__Exercise brief__
From the first line of the records down to the one that holds "eigenvalues (every positive", transcribe each line exactly and add nothing.

__The records__
***

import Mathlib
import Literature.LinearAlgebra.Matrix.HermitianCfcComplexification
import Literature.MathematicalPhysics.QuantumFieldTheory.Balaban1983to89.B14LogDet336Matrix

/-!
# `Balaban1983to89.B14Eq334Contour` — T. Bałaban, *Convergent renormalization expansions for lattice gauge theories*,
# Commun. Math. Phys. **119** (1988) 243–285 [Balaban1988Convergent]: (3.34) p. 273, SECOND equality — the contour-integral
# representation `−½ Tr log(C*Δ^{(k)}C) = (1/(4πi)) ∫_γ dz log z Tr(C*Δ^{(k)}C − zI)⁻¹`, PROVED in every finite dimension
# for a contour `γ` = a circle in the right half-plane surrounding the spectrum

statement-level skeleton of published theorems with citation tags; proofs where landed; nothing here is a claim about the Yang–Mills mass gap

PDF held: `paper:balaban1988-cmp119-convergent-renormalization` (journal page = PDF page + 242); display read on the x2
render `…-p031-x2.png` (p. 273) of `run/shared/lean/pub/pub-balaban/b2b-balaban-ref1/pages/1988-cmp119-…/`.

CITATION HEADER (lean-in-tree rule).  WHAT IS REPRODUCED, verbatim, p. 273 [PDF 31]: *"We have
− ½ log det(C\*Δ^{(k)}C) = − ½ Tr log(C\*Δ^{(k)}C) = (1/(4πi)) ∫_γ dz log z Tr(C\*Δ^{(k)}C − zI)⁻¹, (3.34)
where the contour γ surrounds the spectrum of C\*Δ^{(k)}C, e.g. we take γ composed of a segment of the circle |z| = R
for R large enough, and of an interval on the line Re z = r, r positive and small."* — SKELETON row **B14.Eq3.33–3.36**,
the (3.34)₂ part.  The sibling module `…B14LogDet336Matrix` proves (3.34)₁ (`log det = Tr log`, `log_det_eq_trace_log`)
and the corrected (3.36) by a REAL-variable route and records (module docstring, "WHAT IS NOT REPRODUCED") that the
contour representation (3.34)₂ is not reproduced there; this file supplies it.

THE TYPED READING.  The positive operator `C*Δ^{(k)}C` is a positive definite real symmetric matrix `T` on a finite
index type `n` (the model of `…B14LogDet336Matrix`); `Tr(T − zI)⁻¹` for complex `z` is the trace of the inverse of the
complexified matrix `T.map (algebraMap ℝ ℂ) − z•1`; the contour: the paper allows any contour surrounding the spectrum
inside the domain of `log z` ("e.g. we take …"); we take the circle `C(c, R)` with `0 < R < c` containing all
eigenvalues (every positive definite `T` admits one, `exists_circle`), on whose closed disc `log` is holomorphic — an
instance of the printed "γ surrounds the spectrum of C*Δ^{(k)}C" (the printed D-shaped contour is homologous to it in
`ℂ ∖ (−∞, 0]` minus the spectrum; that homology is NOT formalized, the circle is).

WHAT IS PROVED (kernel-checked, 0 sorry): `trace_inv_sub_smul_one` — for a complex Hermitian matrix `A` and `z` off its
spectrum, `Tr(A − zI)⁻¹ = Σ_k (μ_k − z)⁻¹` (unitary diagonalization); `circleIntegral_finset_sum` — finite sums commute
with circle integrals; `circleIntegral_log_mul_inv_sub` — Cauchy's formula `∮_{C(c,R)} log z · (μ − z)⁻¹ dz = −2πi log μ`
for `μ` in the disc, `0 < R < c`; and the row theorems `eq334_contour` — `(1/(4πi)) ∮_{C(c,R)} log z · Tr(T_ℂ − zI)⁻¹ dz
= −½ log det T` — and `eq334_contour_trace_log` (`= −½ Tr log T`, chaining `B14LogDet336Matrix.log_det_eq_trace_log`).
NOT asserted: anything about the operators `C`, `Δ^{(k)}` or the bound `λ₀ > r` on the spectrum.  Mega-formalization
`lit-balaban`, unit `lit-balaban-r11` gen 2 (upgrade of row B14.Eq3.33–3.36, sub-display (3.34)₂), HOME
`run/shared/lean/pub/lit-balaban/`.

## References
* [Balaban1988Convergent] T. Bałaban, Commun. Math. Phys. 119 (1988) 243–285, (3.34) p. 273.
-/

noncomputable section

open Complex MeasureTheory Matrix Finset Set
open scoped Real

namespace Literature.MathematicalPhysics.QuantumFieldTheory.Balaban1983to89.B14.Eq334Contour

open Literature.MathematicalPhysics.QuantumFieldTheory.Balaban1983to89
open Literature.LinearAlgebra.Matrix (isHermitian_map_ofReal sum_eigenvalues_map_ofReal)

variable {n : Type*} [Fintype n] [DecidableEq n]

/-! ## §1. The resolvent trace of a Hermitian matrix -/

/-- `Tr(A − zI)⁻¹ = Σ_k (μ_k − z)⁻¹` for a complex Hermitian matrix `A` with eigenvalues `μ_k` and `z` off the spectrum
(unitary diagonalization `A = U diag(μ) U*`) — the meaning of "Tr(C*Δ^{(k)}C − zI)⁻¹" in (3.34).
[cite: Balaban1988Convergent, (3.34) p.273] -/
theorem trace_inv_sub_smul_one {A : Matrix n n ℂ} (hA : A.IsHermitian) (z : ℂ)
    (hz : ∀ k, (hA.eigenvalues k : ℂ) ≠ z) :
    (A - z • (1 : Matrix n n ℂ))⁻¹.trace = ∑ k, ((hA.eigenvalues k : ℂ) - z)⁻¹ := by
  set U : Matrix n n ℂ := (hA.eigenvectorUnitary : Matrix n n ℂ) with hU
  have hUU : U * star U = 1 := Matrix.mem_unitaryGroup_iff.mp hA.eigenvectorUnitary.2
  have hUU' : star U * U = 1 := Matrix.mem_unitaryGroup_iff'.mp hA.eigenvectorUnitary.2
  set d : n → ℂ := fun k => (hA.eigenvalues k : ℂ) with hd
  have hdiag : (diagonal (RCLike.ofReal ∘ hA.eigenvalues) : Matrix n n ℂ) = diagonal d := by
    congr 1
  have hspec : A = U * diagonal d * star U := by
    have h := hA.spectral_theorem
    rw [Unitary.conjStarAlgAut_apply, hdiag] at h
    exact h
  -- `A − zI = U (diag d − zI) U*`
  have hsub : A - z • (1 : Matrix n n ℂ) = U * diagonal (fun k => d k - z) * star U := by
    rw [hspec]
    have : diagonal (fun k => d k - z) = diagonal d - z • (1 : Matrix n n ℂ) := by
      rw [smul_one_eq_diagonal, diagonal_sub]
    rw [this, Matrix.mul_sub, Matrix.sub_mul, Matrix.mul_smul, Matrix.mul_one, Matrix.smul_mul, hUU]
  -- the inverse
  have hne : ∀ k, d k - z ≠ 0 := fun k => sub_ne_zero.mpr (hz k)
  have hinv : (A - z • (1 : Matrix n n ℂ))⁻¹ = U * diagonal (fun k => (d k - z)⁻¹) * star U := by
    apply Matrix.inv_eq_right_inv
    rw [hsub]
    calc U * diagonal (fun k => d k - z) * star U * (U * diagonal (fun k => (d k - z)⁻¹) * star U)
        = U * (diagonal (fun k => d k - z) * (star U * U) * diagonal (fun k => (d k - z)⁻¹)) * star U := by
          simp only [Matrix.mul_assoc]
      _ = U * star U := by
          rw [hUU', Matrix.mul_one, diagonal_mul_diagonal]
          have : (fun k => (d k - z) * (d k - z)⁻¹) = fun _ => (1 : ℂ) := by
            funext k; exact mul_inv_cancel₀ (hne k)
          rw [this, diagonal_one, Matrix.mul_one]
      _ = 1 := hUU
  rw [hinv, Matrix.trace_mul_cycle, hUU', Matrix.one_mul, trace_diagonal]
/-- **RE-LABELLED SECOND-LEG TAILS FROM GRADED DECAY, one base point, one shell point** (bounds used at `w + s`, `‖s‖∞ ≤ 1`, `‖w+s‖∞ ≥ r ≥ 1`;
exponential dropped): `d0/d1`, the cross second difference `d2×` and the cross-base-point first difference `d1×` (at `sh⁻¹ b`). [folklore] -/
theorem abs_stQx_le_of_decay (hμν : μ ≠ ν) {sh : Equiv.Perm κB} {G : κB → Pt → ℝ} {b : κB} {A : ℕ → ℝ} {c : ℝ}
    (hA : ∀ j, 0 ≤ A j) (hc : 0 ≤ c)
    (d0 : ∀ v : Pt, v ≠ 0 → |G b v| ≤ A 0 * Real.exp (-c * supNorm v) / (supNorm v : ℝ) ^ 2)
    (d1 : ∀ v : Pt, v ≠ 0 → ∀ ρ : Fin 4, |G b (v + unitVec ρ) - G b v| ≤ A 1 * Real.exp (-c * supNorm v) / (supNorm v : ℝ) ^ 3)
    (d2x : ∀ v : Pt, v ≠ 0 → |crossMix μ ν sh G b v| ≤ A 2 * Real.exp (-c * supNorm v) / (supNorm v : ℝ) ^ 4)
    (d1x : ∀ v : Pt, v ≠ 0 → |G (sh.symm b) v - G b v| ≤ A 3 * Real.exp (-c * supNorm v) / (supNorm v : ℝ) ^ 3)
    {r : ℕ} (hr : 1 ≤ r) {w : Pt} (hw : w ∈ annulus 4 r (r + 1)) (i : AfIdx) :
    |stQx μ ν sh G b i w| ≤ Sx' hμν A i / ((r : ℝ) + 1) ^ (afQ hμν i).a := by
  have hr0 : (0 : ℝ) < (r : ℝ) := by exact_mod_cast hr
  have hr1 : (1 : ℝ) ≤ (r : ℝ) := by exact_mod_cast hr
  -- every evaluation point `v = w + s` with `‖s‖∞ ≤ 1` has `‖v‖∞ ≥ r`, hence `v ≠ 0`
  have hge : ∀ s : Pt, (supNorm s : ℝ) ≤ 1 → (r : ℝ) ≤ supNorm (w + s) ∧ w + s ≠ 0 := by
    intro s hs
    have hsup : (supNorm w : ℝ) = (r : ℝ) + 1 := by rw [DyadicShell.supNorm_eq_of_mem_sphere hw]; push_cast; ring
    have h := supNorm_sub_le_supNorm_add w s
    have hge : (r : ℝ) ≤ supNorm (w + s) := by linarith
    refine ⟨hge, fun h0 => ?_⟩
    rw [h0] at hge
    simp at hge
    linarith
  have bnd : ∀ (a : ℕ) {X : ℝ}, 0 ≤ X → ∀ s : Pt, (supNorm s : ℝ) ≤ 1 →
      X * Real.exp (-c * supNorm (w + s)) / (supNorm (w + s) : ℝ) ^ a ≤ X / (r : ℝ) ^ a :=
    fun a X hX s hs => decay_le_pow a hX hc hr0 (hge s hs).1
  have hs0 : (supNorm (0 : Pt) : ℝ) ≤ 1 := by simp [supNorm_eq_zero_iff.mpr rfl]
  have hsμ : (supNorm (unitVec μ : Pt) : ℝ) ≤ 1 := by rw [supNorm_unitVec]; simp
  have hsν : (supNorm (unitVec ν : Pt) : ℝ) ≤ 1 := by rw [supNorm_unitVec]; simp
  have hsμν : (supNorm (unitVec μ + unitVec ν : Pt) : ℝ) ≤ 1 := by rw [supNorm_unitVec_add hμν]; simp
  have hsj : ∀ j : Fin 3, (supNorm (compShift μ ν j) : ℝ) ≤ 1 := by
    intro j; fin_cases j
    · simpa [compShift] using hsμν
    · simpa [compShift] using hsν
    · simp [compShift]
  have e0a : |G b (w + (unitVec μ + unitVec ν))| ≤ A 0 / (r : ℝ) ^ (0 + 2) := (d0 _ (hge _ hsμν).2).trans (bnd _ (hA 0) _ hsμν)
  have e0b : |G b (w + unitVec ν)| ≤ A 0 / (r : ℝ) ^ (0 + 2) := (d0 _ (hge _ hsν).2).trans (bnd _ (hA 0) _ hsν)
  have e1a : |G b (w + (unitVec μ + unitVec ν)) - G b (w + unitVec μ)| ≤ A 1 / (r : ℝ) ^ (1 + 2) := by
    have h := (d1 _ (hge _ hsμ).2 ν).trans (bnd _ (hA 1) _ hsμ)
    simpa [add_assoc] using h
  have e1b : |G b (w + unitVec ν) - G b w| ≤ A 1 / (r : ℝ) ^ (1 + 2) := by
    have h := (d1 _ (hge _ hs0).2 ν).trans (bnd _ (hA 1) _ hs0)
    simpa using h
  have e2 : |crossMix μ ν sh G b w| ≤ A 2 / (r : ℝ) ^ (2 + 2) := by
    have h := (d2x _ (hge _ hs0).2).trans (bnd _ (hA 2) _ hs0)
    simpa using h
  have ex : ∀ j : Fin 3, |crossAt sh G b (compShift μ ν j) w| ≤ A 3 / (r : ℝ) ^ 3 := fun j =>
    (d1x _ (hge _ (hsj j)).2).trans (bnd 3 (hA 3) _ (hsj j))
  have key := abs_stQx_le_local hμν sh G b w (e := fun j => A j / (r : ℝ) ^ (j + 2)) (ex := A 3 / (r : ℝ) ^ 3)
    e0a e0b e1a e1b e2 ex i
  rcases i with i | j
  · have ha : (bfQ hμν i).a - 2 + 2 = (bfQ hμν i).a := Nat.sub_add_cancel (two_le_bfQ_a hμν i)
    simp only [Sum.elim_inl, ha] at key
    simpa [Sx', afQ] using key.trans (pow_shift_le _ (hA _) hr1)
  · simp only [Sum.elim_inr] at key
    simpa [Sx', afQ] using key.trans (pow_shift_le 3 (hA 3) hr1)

***

__Solution below__
import Mathlib
import Literature.LinearAlgebra.Matrix.HermitianCfcComplexification
import Literature.MathematicalPhysics.QuantumFieldTheory.Balaban1983to89.B14LogDet336Matrix

/-!
# `Balaban1983to89.B14Eq334Contour` — T. Bałaban, *Convergent renormalization expansions for lattice gauge theories*,
# Commun. Math. Phys. **119** (1988) 243–285 [Balaban1988Convergent]: (3.34) p. 273, SECOND equality — the contour-integral
# representation `−½ Tr log(C*Δ^{(k)}C) = (1/(4πi)) ∫_γ dz log z Tr(C*Δ^{(k)}C − zI)⁻¹`, PROVED in every finite dimension
# for a contour `γ` = a circle in the right half-plane surrounding the spectrum

statement-level skeleton of published theorems with citation tags; proofs where landed; nothing here is a claim about the Yang–Mills mass gap

PDF held: `paper:balaban1988-cmp119-convergent-renormalization` (journal page = PDF page + 242); display read on the x2
render `…-p031-x2.png` (p. 273) of `run/shared/lean/pub/pub-balaban/b2b-balaban-ref1/pages/1988-cmp119-…/`.

CITATION HEADER (lean-in-tree rule).  WHAT IS REPRODUCED, verbatim, p. 273 [PDF 31]: *"We have
− ½ log det(C\*Δ^{(k)}C) = − ½ Tr log(C\*Δ^{(k)}C) = (1/(4πi)) ∫_γ dz log z Tr(C\*Δ^{(k)}C − zI)⁻¹, (3.34)
where the contour γ surrounds the spectrum of C\*Δ^{(k)}C, e.g. we take γ composed of a segment of the circle |z| = R
for R large enough, and of an interval on the line Re z = r, r positive and small."* — SKELETON row **B14.Eq3.33–3.36**,
the (3.34)₂ part.  The sibling module `…B14LogDet336Matrix` proves (3.34)₁ (`log det = Tr log`, `log_det_eq_trace_log`)
and the corrected (3.36) by a REAL-variable route and records (module docstring, "WHAT IS NOT REPRODUCED") that the
contour representation (3.34)₂ is not reproduced there; this file supplies it.

THE TYPED READING.  The positive operator `C*Δ^{(k)}C` is a positive definite real symmetric matrix `T` on a finite
index type `n` (the model of `…B14LogDet336Matrix`); `Tr(T − zI)⁻¹` for complex `z` is the trace of the inverse of the
complexified matrix `T.map (algebraMap ℝ ℂ) − z•1`; the contour: the paper allows any contour surrounding the spectrum
inside the domain of `log z` ("e.g. we take …"); we take the circle `C(c, R)` with `0 < R < c` containing all
eigenvalues (every positive definite `T` admits one, `exists_circle`), on whose closed disc `log` is holomorphic — an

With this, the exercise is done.